[Saved data entries]
___
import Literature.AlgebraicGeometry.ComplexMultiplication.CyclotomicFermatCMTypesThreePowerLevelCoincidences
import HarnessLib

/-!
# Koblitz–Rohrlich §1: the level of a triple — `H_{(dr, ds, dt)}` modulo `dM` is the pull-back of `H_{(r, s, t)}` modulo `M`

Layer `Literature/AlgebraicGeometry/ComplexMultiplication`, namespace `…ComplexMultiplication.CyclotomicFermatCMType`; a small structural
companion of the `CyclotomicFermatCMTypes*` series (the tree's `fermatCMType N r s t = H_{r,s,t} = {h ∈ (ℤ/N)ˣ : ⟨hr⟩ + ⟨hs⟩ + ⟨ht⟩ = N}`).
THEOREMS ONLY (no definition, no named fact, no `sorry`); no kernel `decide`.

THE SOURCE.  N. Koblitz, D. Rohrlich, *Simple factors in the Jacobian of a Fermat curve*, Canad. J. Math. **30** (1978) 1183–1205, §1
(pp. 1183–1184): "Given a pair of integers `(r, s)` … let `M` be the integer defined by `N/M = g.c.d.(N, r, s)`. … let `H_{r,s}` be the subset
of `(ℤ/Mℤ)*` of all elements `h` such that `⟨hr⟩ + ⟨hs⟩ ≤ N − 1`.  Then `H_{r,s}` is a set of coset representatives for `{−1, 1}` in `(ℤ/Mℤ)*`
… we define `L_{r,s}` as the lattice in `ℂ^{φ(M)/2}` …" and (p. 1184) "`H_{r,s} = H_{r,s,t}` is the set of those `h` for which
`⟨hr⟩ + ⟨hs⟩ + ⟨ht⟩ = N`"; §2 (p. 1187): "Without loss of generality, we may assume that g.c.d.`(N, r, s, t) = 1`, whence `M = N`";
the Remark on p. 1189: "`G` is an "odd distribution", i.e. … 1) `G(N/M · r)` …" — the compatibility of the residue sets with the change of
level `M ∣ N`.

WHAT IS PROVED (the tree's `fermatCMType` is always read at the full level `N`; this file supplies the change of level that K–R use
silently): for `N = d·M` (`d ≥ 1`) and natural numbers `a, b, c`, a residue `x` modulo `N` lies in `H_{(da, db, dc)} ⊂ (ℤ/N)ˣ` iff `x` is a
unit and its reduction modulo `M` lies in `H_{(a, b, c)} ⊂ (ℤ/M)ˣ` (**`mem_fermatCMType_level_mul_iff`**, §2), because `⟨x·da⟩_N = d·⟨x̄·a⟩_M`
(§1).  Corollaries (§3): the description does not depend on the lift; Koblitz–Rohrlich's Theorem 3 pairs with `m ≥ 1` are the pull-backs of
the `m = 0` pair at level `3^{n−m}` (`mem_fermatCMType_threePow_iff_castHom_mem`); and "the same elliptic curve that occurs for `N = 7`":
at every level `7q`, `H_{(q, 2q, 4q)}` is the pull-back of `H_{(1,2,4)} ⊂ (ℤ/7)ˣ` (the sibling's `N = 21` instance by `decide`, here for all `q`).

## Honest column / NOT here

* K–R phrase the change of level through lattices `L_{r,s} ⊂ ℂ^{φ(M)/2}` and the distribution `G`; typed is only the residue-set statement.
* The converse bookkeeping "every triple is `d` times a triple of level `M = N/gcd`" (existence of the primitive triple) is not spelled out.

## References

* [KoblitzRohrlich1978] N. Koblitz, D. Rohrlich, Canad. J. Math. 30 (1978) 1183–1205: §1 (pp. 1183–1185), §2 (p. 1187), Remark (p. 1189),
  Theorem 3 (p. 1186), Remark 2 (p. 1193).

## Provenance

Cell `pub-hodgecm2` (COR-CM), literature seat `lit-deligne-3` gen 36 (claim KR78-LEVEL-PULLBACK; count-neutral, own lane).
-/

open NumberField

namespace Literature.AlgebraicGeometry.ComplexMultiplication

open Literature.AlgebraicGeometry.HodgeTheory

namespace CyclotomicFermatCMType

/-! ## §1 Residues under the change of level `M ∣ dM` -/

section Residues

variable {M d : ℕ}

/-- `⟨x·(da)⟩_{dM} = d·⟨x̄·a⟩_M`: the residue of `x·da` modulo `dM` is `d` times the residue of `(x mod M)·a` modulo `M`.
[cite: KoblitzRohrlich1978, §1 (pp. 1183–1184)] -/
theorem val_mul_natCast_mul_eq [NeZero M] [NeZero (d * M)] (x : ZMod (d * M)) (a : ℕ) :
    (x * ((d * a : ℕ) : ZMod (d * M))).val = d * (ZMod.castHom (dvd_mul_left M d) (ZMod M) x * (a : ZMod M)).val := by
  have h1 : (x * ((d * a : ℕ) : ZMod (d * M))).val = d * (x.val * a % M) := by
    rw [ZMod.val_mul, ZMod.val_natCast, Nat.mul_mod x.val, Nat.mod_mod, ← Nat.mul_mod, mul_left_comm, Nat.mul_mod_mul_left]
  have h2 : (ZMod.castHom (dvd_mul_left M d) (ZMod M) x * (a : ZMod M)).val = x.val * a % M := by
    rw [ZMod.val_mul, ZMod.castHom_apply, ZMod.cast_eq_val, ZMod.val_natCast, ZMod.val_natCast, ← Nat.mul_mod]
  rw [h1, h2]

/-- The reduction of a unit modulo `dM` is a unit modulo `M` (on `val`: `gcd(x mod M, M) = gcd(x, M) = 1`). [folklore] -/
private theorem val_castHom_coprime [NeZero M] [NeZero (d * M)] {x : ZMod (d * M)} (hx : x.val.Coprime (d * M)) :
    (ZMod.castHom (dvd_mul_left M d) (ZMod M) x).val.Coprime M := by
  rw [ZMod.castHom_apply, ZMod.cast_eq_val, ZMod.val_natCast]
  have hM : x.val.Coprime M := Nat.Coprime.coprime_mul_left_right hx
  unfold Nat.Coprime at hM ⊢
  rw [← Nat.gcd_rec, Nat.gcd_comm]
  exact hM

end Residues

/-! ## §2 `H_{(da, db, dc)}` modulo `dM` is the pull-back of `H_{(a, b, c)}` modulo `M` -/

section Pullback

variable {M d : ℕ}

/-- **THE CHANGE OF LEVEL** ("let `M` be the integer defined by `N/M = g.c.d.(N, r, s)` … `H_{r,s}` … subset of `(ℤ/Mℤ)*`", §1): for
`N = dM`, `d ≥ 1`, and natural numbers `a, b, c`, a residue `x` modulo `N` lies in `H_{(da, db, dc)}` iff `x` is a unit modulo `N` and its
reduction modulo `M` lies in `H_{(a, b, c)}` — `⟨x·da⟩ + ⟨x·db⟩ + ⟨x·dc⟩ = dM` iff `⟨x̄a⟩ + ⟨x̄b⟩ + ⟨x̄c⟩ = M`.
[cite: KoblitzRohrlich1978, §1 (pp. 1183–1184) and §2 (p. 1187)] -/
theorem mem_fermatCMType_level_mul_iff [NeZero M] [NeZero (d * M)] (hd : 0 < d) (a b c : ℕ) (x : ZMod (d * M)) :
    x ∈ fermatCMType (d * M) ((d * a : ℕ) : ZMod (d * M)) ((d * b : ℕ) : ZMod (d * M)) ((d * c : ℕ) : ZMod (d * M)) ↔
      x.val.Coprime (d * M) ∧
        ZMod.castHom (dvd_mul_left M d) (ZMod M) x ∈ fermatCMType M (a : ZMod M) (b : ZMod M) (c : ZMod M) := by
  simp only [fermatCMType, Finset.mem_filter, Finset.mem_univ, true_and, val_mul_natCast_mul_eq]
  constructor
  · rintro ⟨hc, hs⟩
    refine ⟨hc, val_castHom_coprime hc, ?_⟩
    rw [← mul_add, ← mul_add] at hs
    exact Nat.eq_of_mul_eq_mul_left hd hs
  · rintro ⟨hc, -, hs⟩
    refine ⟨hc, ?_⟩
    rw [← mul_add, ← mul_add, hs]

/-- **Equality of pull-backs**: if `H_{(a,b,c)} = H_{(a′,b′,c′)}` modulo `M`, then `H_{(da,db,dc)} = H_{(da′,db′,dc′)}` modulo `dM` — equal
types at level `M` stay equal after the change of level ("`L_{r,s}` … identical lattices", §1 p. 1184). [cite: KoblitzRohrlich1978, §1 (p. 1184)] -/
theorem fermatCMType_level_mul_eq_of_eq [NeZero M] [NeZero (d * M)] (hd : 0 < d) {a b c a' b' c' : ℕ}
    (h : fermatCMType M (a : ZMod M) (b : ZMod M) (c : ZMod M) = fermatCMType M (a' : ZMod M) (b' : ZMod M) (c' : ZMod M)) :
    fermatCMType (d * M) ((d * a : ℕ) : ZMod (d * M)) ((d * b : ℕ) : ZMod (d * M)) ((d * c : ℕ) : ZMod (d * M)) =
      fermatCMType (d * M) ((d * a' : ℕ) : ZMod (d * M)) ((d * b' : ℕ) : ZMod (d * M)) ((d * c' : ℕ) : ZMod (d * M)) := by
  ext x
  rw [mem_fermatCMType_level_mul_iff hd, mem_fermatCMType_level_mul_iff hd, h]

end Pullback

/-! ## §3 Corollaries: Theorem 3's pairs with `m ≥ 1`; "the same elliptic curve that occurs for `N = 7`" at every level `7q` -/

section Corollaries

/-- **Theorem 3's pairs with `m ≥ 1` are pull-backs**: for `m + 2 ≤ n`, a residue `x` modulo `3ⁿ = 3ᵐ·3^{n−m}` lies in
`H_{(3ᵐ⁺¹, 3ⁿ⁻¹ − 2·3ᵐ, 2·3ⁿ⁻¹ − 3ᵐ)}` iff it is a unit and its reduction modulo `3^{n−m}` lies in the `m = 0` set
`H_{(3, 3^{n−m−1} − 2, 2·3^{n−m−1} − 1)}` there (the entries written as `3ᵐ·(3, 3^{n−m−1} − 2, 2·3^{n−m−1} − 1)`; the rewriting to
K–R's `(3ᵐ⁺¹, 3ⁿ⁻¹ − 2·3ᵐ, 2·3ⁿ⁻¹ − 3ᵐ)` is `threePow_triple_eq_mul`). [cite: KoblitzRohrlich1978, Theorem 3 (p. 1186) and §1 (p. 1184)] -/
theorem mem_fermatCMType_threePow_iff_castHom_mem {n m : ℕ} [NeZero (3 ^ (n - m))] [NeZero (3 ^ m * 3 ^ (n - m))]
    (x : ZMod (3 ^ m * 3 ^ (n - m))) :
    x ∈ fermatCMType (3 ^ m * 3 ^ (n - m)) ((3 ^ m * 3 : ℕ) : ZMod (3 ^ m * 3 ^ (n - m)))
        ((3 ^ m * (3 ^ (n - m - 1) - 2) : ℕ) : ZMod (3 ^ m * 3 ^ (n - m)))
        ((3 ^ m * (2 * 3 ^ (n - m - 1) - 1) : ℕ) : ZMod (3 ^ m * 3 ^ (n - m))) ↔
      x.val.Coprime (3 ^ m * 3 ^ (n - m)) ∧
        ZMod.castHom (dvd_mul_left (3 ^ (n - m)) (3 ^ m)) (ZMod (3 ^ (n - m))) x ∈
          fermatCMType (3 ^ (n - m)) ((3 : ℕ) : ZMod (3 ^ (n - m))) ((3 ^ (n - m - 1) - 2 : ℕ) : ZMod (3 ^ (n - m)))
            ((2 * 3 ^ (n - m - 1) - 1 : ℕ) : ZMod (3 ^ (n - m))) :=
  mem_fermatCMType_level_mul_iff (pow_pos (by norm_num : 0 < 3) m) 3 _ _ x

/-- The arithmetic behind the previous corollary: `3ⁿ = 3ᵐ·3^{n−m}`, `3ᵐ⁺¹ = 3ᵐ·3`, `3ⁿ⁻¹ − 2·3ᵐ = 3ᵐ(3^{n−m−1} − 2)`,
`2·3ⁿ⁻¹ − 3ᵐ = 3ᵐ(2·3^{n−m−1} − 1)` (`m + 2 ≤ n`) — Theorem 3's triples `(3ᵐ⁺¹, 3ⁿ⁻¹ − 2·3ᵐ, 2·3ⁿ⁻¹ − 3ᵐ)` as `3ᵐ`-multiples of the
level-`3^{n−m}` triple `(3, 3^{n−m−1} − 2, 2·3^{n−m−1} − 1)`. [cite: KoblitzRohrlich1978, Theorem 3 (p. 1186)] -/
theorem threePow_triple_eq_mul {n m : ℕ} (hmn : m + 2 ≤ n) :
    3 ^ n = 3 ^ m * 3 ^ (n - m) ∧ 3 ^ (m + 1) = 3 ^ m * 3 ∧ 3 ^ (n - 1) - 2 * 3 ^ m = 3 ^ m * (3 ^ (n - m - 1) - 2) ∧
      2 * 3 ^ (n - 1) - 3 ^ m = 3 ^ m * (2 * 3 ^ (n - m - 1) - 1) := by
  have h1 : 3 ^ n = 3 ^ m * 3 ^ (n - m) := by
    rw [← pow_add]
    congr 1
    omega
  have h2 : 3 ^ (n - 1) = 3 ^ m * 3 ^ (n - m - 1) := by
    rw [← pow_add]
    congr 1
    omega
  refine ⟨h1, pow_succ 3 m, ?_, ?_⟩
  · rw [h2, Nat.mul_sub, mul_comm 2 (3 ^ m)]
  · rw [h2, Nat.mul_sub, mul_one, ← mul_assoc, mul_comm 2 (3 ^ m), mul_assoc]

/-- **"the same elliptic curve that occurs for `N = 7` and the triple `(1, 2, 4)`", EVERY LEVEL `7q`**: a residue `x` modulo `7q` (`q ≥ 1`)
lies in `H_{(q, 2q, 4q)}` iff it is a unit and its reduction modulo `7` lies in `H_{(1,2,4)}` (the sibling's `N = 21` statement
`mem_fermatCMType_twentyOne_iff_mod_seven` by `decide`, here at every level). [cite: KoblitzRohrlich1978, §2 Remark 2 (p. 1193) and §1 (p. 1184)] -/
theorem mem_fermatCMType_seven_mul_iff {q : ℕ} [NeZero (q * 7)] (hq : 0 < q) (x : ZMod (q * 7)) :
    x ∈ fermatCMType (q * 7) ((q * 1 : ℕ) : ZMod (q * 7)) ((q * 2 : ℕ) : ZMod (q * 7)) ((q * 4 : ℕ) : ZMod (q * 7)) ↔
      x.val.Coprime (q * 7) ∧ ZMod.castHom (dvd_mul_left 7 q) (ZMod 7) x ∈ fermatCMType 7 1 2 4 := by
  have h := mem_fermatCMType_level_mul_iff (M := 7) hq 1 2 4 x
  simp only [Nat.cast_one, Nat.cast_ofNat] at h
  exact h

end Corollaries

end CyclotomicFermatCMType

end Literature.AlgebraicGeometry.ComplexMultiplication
___
TASK DIRECTIONS. Restate word for word the lines above, beginning at the first one and ending at the line that carries "be the subset".

SOLUTION TO THIS TASK.
import Literature.AlgebraicGeometry.ComplexMultiplication.CyclotomicFermatCMTypesThreePowerLevelCoincidences
import HarnessLib

/-!
# Koblitz–Rohrlich §1: the level of a triple — `H_{(dr, ds, dt)}` modulo `dM` is the pull-back of `H_{(r, s, t)}` modulo `M`

Layer `Literature/AlgebraicGeometry/ComplexMultiplication`, namespace `…ComplexMultiplication.CyclotomicFermatCMType`; a small structural
companion of the `CyclotomicFermatCMTypes*` series (the tree's `fermatCMType N r s t = H_{r,s,t} = {h ∈ (ℤ/N)ˣ : ⟨hr⟩ + ⟨hs⟩ + ⟨ht⟩ = N}`).
THEOREMS ONLY (no definition, no named fact, no `sorry`); no kernel `decide`.

THE SOURCE.  N. Koblitz, D. Rohrlich, *Simple factors in the Jacobian of a Fermat curve*, Canad. J. Math. **30** (1978) 1183–1205, §1
(pp. 1183–1184): "Given a pair of integers `(r, s)` … let `M` be the integer defined by `N/M = g.c.d.(N, r, s)`. … let `H_{r,s}` be the subset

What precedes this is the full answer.